Угольно-черные кроны сахалинской пихты придают горам Сахалина торжественность и строгость. Кажется, в давние годы завезли ее и на Камчатку. Впрочем, это еще не доказано…

Комаров назвал эту пихту грациозной? Выяснилось, что тот сам рощу не видел. Описал по рассказам местных охотников. Оценил ее, так сказать, заочно и представил себе не совсем верно. Однако суть дела, конечно, не в названии. Важнее было установить: реликт это или не реликт? Сделали пыльцевой анализ почвы. На глубине 13 сантиметров пыльца пихты кончилась. Этот слой возник где-то между 500 и 1000 годами нашей эры. Нетрудно догадаться, что еще 500 лет назад пихтовой рощицы на Камчатке не было. А 200 лет назад была.
 Академик Л. Берг, заинтересовавшись историей пихты грациозной, нашел, что она очень близка к пихте сахалинской, уроженке Сахалина и Курильских островов. Видимо, на Камчатку попала оттуда. Но как — академик понять не мог. Занесли птицы? Могли, конечно, занести, не будь расстояние так велико, не менее 500 километров. В такую даль птицы семена не доставляют.
 Остается один виновник — человек. Вероятно, он занес пихту. Когда? Более или менее ясно. В промежутке между XV и XVIII веками. Откуда и зачем? Тут очень помогла легенда Крашенинникова. В ней говорится о том, что роща выросла на костях людей. Значит, она не природная, а саженая. Второй важный факт: люди вернулись из похода на врага. Третий — на обратном пути воинам пришлось долго голодать, что и послужило причиной гибели отряда.
 С кем могли воевать камчадалы? Либо с коряками — северянами, либо с айнами — южанами, которые обитали на Курилах.

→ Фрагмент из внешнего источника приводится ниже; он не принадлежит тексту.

import Summits.ValiantsHypothesis.ValiantsHypothesis.Theorems.NcUniqueParseTree
import HarnessLib

/-!
# UPT circuits: the interval-flattening rank bound and the `LID_r` lower bound

MODEL: UPT = normal-form UPT circuits typed by a shape (LLS18 Prop 7); the normal-form
conversion (poly blow-up in print) is NOT formalised (predicates of `NcUniqueParseTree`).
RANK BOUND `upt_rank_le` (LLS18 Lemma 9): at a node `π₀` with ≥ 2 leaves, the flattening
`ivFlat (off π₀) |T_{π₀}| b` of the output (rows = contexts outside the interval below `π₀`,
columns = interval contents; `ivFlat p m p` is `NcSkewPermanent.outerFlat p m`) has rank
≤ size: every row lies in the span of the body rows (pattern of `rank_outerFlat_le`).
LOWER BOUND `lidPoly_upt`: a typed circuit computing `LID_r` (`r ≥ 1`) has size `≥ 2^{r+1}`:
homogeneity forces `|T| = 4r`, the halving walk gives a node with `r < ℓ ≤ 2r` leaves, and
along any interval of length `ℓ ≤ 2r` the flattening of `LID_r` has rank `≥ 2^ℓ`, by the
explicit selector `uptSel` (one periodic completion per content; `uptSel · ivFlat = 1`,
pattern of `outerFlat_lidPoly_mul_transpose` with a selector instead of the transpose).
-/

noncomputable section

namespace Summit.ValiantsHypothesis.ValiantsHypothesis.Theorems.NcUniqueParseTreeRank

set_option linter.dupNamespace false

На севере пихта не растет, значит, северный вариант не подходит и коряки ни при чем. В поход камчадалы ходили против айнов. История подтверждает это. С айнами сражались не раз. Захватывали у них женщин, потом заставляли платить выкуп. Поскольку камчадалы превосходили своих противников храбростью и умом, как отметил Крашенинников, ясно, что стычки с айнами происходили не на Камчатке, а на Курилах. Видимо, там воины увидели пихту и захватили с собой семена.

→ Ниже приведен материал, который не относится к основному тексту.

import Summits.ResolutionOfSingularities.ResolutionOfSingularities.Theorems.PurelyInseparableDim4E2OfCJSSetting
import HarnessLib

/-!
# The p-PROGRAM of the E2 dictionary, row (X) and the stalk plumbing for EVERY prime `p`
# («for every prime p ≥ 3: no isolated cone-two chain over K̄ ⟸ CJS Thm 6.40», cell `res-dim4-pi`, WORD #66)

[OURS · counted 0 · AI work weaker than expert review.]  Cell `res-dim4-pi` (D-0157 DOOR 2), seat `res-dim4-p-2`
g2 (holder).  NOTHING here proves CJS Thm. 6.40, K2(p), `NoWideTrap p p`, or resolution of singularities in
dimension ≥ 4 / characteristic `p`.

The p = 3 file `…E2OfCJSSetting` (p664844) with `3 ↦ p` throughout — the content was never 3-specific: the
germ `g₀` of `z^p + F` at the origin of `𝔸⁵_L`, `(z^p + F)_0 = (g₀)`, `g₀ ∈ 𝔪` non-zero, the hypersurface local
ring `𝒪_{𝔸⁵,0} ⧸ (g₀)` of dimension `4`, excellent, of characteristic `p`; (F1) in dimension `4` for every
residue characteristic `≥ 3` (`4 + 2 ≤ 2·p`); and ROW (X) in UNFOLDED form for every prime `p ≥ 3`
(`settingRow_unfolded`: excellent, `dim ≤ 5`, (F1), point centre permissible) — the two-line adapter to
res-dim4-p-3 g2's `SettingRowP p` follows his `…E2OfCJSRowsPrime`.

bears_on: LADDER-RESOLUTION:D157-DOOR2 (res-dim4-pi · F4-I(p,p) · CJS dictionary · row X_p).  Supports
stmt-ResolutionOfSingularities-16155 (helper).
-/

set_option linter.dupNamespace false -- mandated namespace of this single-conjunct summit

noncomputable section

universe u

open CategoryTheory AlgebraicGeometry TopologicalSpace IsLocalRing
open Literature.AlgebraicGeometry.Resolution
open Literature.AlgebraicGeometry.Resolution.Hauser2010
open Literature.AlgebraicGeometry.Resolution.AffinePointBlowup (P A γ ξ)
open Literature.AlgebraicGeometry.Hironaka2017.SpecOrders
open Literature.AlgebraicGeometry.CossartJannsenSaito2020
open Scheme.IdealSheafData

namespace Summit.ResolutionOfSingularities.ResolutionOfSingularities.Theorems.PIDim4

namespace E2OfCJS

open SigmaMaxModificationsCorridor3.Moving.LocalChains (topologicalKrullDim_eq_of_isLocalAt isExcellent_of_isLocalAt)

/-! ## §0 (F1) in dimension `4` for every residue characteristic `≥ 3` -/

/-- **(F1) HOLDS for a 4-dimensional scheme at a point of residue characteristic `≥ 3`**: `4 + 2 ≤ 2·char`
(«`char k(x) ≥ dim X/2 + 1`»). [cite: CossartJannsenSaito2020, Thm. 10.2] -/
theorem charHypothesis_of_dim_four_of_three_le_char {X : Scheme.{u}} (x : X)
    (hd : topologicalKrullDim ↥X = (4 : WithBot ℕ∞))
    (hc : 3 ≤ ringChar (ResidueField (X.presheaf.stalk x))) : CharHypothesis X x :=
  ⟨4, by exact_mod_cast hd, Or.inr (by omega)⟩

namespace Prime

variable (L : Type) [Field L] (p : ℕ)

/-! ## §1 The germ of `z^p + F` at the origin -/

/-- `(z^p + F)(0) = F(0)` for `p ≠ 0`. [folklore] -/
theorem constantCoeff_hyp (hp : p ≠ 0) (F : MvPolynomial (Fin 4) L) :
    MvPolynomial.constantCoeff (hyp p F) = MvPolynomial.constantCoeff F := by
  unfold hyp
  rw [map_add, map_pow, MvPolynomial.constantCoeff_X, zero_pow hp, zero_add, MvPolynomial.constantCoeff_rename]

/-- `z^p + F ≠ 0`: the monomial `z^p` survives (`F` does not involve `z`), `p ≠ 0`. [folklore] -/
theorem hyp_ne_zero (hp : p ≠ 0) (F : MvPolynomial (Fin 4) L) : hyp p F ≠ 0 := by
  intro h
  have hc := congrArg (MvPolynomial.coeff (Finsupp.single 0 p)) h
  have h0 : MvPolynomial.coeff (Finsupp.single (0 : Fin (4 + 1)) p) (MvPolynomial.rename Fin.succ F) = 0 := by
    apply MvPolynomial.coeff_rename_eq_zero
    intro u hu
    exfalso
    have := DFunLike.congr_fun hu 0
    rw [Finsupp.mapDomain_notin_range, Finsupp.single_eq_same] at this
    · exact hp this.symm
    · rintro ⟨i, hi⟩; exact Fin.succ_ne_zero i hi
  unfold hyp at hc
  rw [MvPolynomial.coeff_add, MvPolynomial.coeff_X_pow, if_pos rfl, h0, add_zero, MvPolynomial.coeff_zero] at hc
  exact one_ne_zero hc

/-- **The germ `g₀` of `z^p + F` in `𝒪_{𝔸⁵_L,0}`.** [folklore] -/
abbrev hypGerm (F : MvPolynomial (Fin 4) L) : originStalk L := algebraMap (A 4 L) (originStalk L) (hyp p F)

/-- **`(z^p + F)_0 = (g₀)`**: the stalk of `hypSheaf p F` at the origin is principal, generated by the germ.
[folklore] -/
theorem stalkIdeal_hypSheaf_ξ (F : MvPolynomial (Fin 4) L) :
    stalkIdeal (hypSheaf p F) (ξ 4 L) = Ideal.span {hypGerm L p F} := by
  have h : hypSheaf p F = shf (A 4 L) (Ideal.span {hyp p F}) := by
    unfold hypSheaf shf; rw [Ideal.map_span, Set.image_singleton]; rfl
  rw [h, stalkIdeal_shf, Ideal.map_span, Set.image_singleton]

/-- `g₀ ∈ 𝔪_{𝔸⁵,0}` when `F(0) = 0` (`p ≠ 0`). [folklore] -/
theorem hypGerm_mem_maximalIdeal (hp : p ≠ 0) (F : MvPolynomial (Fin 4) L)
    (hF : MvPolynomial.constantCoeff F = 0) : hypGerm L p F ∈ maximalIdeal (originStalk L) := by
  have h1 : hyp p F ∈ (ξ 4 L).asIdeal := by
    show hyp p F ∈ Literature.AlgebraicGeometry.Resolution.originIdeal L 5
    rw [Literature.AlgebraicGeometry.Resolution.mem_originIdeal_iff, constantCoeff_hyp L p hp]; exact hF
  exact (IsLocalization.AtPrime.to_map_mem_maximal_iff (originStalk L) (ξ 4 L).asIdeal (hyp p F)).mpr h1

/-- `g₀ ≠ 0`. [folklore] -/
theorem hypGerm_ne_zero (hp : p ≠ 0) (F : MvPolynomial (Fin 4) L) : hypGerm L p F ≠ 0 := by
  intro h
  have hinj := IsLocalization.injective (originStalk L) (Ideal.primeCompl_le_nonZeroDivisors (ξ 4 L).asIdeal)
  exact hyp_ne_zero L p hp F (hinj (by rw [map_zero]; exact h))

/-- `g₀` is a non-zero-divisor. [folklore] -/
theorem hypGerm_mem_nonZeroDivisors (hp : p ≠ 0) (F : MvPolynomial (Fin 4) L) :
    hypGerm L p F ∈ nonZeroDivisors (originStalk L) := by
  haveI := isDomain_originStalk L
  exact mem_nonZeroDivisors_of_ne_zero (hypGerm_ne_zero L p hp F)

/-! ## §2 The hypersurface local ring `𝒪_{𝔸⁵,0} ⧸ (g₀)`: dimension `4`, excellent, characteristic `p` -/

/-- **`dim 𝒪_{𝔸⁵_L,0} ⧸ (z^p + F) = 4`** when `F(0) = 0`, `p ≠ 0`. [folklore] -/
theorem ringKrullDim_originStalk_quot (hp : p ≠ 0) (F : MvPolynomial (Fin 4) L)
    (hF : MvPolynomial.constantCoeff F = 0) : ringKrullDim (originStalk L ⧸ Ideal.span {hypGerm L p F}) = 4 := by
  have h := ringKrullDim_quotient_span_singleton_succ_eq_ringKrullDim_of_mem_nonZeroDivisors
    (hypGerm_mem_nonZeroDivisors L p hp F) (hypGerm_mem_maximalIdeal L p hp F hF)
  rw [ringKrullDim_originStalk] at h
  generalize hd : ringKrullDim (originStalk L ⧸ Ideal.span {hypGerm L p F}) = d at h
  cases d with
  | bot => exact absurd h (by decide)
  | coe a =>
    cases a with
    | top => exact absurd h (by decide)
    | coe n =>
      have h1 : (((n + 1 : ℕ) : ℕ∞) : WithBot ℕ∞) = (((5 : ℕ) : ℕ∞) : WithBot ℕ∞) := by
        push_cast; exact h
      have h2 : ((n + 1 : ℕ) : ℕ∞) = ((5 : ℕ) : ℕ∞) := WithBot.coe_injective h1
      have h3 : n + 1 = 5 := by exact_mod_cast h2
      have hn : n = 4 := by omega
      subst hn; rfl

/-- **`𝒪_{𝔸⁵_L,0} ⧸ (z^p + F)` is EXCELLENT.** [cite: Matsumura1987, §32 p. 260] -/
theorem isExcellentRing_originStalk_quot (F : MvPolynomial (Fin 4) L) :
    IsExcellentRing (originStalk L ⧸ Ideal.span {hypGerm L p F}) := by
  have hA : IsExcellentRing (A 4 L) := (isExcellentRing_of_field L).of_finiteType'
  have hR : IsExcellentRing (originStalk L) := IsExcellentRing.of_isLocalization (ξ 4 L).asIdeal.primeCompl hA
  exact IsExcellentRing.of_surjective (Ideal.Quotient.mk _) Ideal.Quotient.mk_surjective hR

/-- The quotient is non-trivial when `F(0) = 0`, `p ≠ 0`. [folklore] -/
theorem nontrivial_originStalk_quot (hp : p ≠ 0) (F : MvPolynomial (Fin 4) L)
    (hF : MvPolynomial.constantCoeff F = 0) : Nontrivial (originStalk L ⧸ Ideal.span {hypGerm L p F}) :=
  Ideal.Quotient.nontrivial_iff.mpr fun h =>
    (IsLocalRing.mem_maximalIdeal _ |>.mp (hypGerm_mem_maximalIdeal L p hp F hF)) (Ideal.span_singleton_eq_top.mp h)

/-- **`𝒪_{𝔸⁵_L,0} ⧸ (z^p + F)` has characteristic `p`** when `L` has. [folklore] -/
theorem charP_originStalk_quot [hpr : Fact p.Prime] [CharP L p] (F : MvPolynomial (Fin 4) L)
    (hF : MvPolynomial.constantCoeff F = 0) : CharP (originStalk L ⧸ Ideal.span {hypGerm L p F}) p := by
  haveI := nontrivial_originStalk_quot L p hpr.out.ne_zero F hF
  exact charP_of_injective_ringHom
    (((Ideal.Quotient.mk (Ideal.span {hypGerm L p F})).comp
      ((algebraMap (A 4 L) (originStalk L)).comp (MvPolynomial.C : L →+* A 4 L))).injective) p

/-! ## §3 Presented local rings and row (X) for every prime `p ≥ 3` (unfolded form) -/

/-- **`𝒪_{𝔸⁵,0} ⧸ (z^p + F)_0 ≅ 𝒪_{𝔸⁵,0} ⧸ (g₀)`** as rings. [folklore] -/
def hypStalkEquivQuot (F : MvPolynomial (Fin 4) L) :
    ((P 4 L).presheaf.stalk (ξ 4 L) ⧸ stalkIdeal (hypSheaf p F) (ξ 4 L)) ≃+*
      originStalk L ⧸ Ideal.span {hypGerm L p F} :=
  Ideal.quotEquivOfEq (stalkIdeal_hypSheaf_ξ L p F)

variable {L p}

/-- Residual order `p ≠ 0` makes `F` vanish at the origin. [folklore] -/
theorem constantCoeff_eq_zero_of_ordZero_eq (hp : p ≠ 0) {F : MvPolynomial (Fin 4) L}
    (hF : ordZero F = (p : ℕ∞)) : MvPolynomial.constantCoeff F = 0 := by
  rw [← one_le_ordZero_iff, hF]
  exact_mod_cast Nat.one_le_iff_ne_zero.mpr hp

/-- **The local ring of a point presented by `z^p + F` has dimension `4`, is excellent, and has
characteristic `p`.** [folklore] -/
theorem presented_stalk_facts [hpr : Fact p.Prime] [CharP L p] {F : MvPolynomial (Fin 4) L}
    (hF : ordZero F = (p : ℕ∞)) {S : Scheme.{0}} {s : S}
    (h : Nonempty (S.presheaf.stalk s ≅
      CommRingCat.of ((P 4 L).presheaf.stalk (ξ 4 L) ⧸ stalkIdeal (hypSheaf p F) (ξ 4 L)))) :
    ringKrullDim (S.presheaf.stalk s) = 4 ∧ IsExcellentRing (S.presheaf.stalk s) ∧
      CharP (S.presheaf.stalk s) p := by
  have hp : p ≠ 0 := hpr.out.ne_zero
  have hF0 := constantCoeff_eq_zero_of_ordZero_eq hp hF
  obtain ⟨e0⟩ := h
  let e : S.presheaf.stalk s ≃+* originStalk L ⧸ Ideal.span {hypGerm L p F} :=
    e0.commRingCatIsoToRingEquiv.trans (hypStalkEquivQuot L p F)
  refine ⟨?_, ?_, ?_⟩
  · rw [ringKrullDim_eq_of_ringEquiv e]; exact ringKrullDim_originStalk_quot L p hp F hF0
  · exact IsExcellentRing.of_ringEquiv e.symm (isExcellentRing_originStalk_quot L p F)
  · haveI := charP_originStalk_quot L p F hF0
    exact charP_of_injective_ringHom (f := e.symm.toRingHom) e.symm.injective p

/-- **ROW (X) FOR EVERY PRIME `p ≥ 3`, UNFOLDED.** For every local scheme `(S, s)` whose local ring is
`𝒪_{𝔸⁵_L,0} ⧸ (z^p + F)_0` (`ordZero F = p`) over a field of characteristic `p ≥ 3`: `S` is excellent,
`dim S = 4 ≤ 5`, (F1) holds at `s` (`4 + 2 ≤ 2·p`), and the point centre `{s}` is permissible.  (The adapter
to res-dim4-p-3 g2's `SettingRowP p` is two lines once his Prop lands.) [OURS · row X_p of the E2 dictionary]
[folklore] -/
theorem settingRow_unfolded (p : ℕ) [hpr : Fact p.Prime] (hp3 : 3 ≤ p) (L : Type) [Field L] [CharP L p]
    (F : MvPolynomial (Fin 4) L) (hF : ordZero F = (p : ℕ∞)) (S : Scheme.{0}) [IsLocallyNoetherian S] (s : S)
    (hloc : IsLocalAt S s)
    (hpres : Nonempty (S.presheaf.stalk s ≅
      CommRingCat.of ((P 4 L).presheaf.stalk (ξ 4 L) ⧸ stalkIdeal (hypSheaf p F) (ξ 4 L))))
    (hcl : IsClosed ({s} : Set S)) :
    Scheme.IsExcellent S ∧ topologicalKrullDim ↥S ≤ (5 : WithBot ℕ∞) ∧ CharHypothesis S s ∧
      IdealSheafData.IsPermissible (vanishingIdeal (⟨{s}, hcl⟩ : Closeds S)) := by
  obtain ⟨hdim, hexc, hchar⟩ := presented_stalk_facts hF hpres
  have hdimS : topologicalKrullDim ↥S = (4 : WithBot ℕ∞) := by
    rw [topologicalKrullDim_eq_of_isLocalAt hloc, hdim]
  refine ⟨isExcellent_of_isLocalAt hloc hexc, ?_, ?_, ?_⟩
  · rw [hdimS]; exact_mod_cast (by norm_num : (4 : ℕ) ≤ 5)
  · -- (F1): `d = 4`, residue characteristic `p ≥ 3`
    have hc : ringChar (ResidueField (S.presheaf.stalk s)) = p := by
      haveI := hchar
      apply CharP.ringChar_of_prime_eq_zero hpr.out
      have h0 : ((p : ℕ) : S.presheaf.stalk s) = 0 := CharP.cast_eq_zero _ p
      have := congrArg (IsLocalRing.residue (S.presheaf.stalk s)) h0
      rwa [map_natCast, map_zero] at this
    exact charHypothesis_of_dim_four_of_three_le_char s hdimS (hc ▸ hp3)
  · -- the point centre is permissible: `𝔪` is not a minimal prime of a `4`-dimensional local ring
    rw [isPermissible_vanishingIdeal_singleton_iff hcl]
    intro hmin
    have h0 : (maximalIdeal (S.presheaf.stalk s)).height = 0 := Ideal.height_eq_zero_iff.mpr hmin
    have h := IsLocalRing.maximalIdeal_height_eq_ringKrullDim (R := S.presheaf.stalk s)
    rw [h0, hdim] at h
    exact absurd h (by decide)

end Prime

end E2OfCJS

end Summit.ResolutionOfSingularities.ResolutionOfSingularities.Theorems.PIDim4

end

 В этой версии настораживает лишь одно. В языке айнов пихта имеет название «яю». В лексиконе камчадалов соответствующего термина нет. Карпачевский объяснил это так. Возвращаясь из очередного набега, камчадалы плыли на лодках домой. Их застала непогода. Ветер отнес далеко от дома. Продукты кончились. Когда наконец лодки прибило к берегу, многие умерли. Оставшиеся в живых похоронили товарищей и в память о них посеяли семена сахалинской пихты, которые везли с собой. Выросла роща, ставшая священной. Никто не имел права прикасаться к деревьям, поднявшимся на могилах героев. И никто не должен был называть пихту вслух. Слишком печальные события она напоминала. Так ли было на самом деле, утверждать нельзя. Во всяком случае, есть над чем подумать и этнографам и биологам.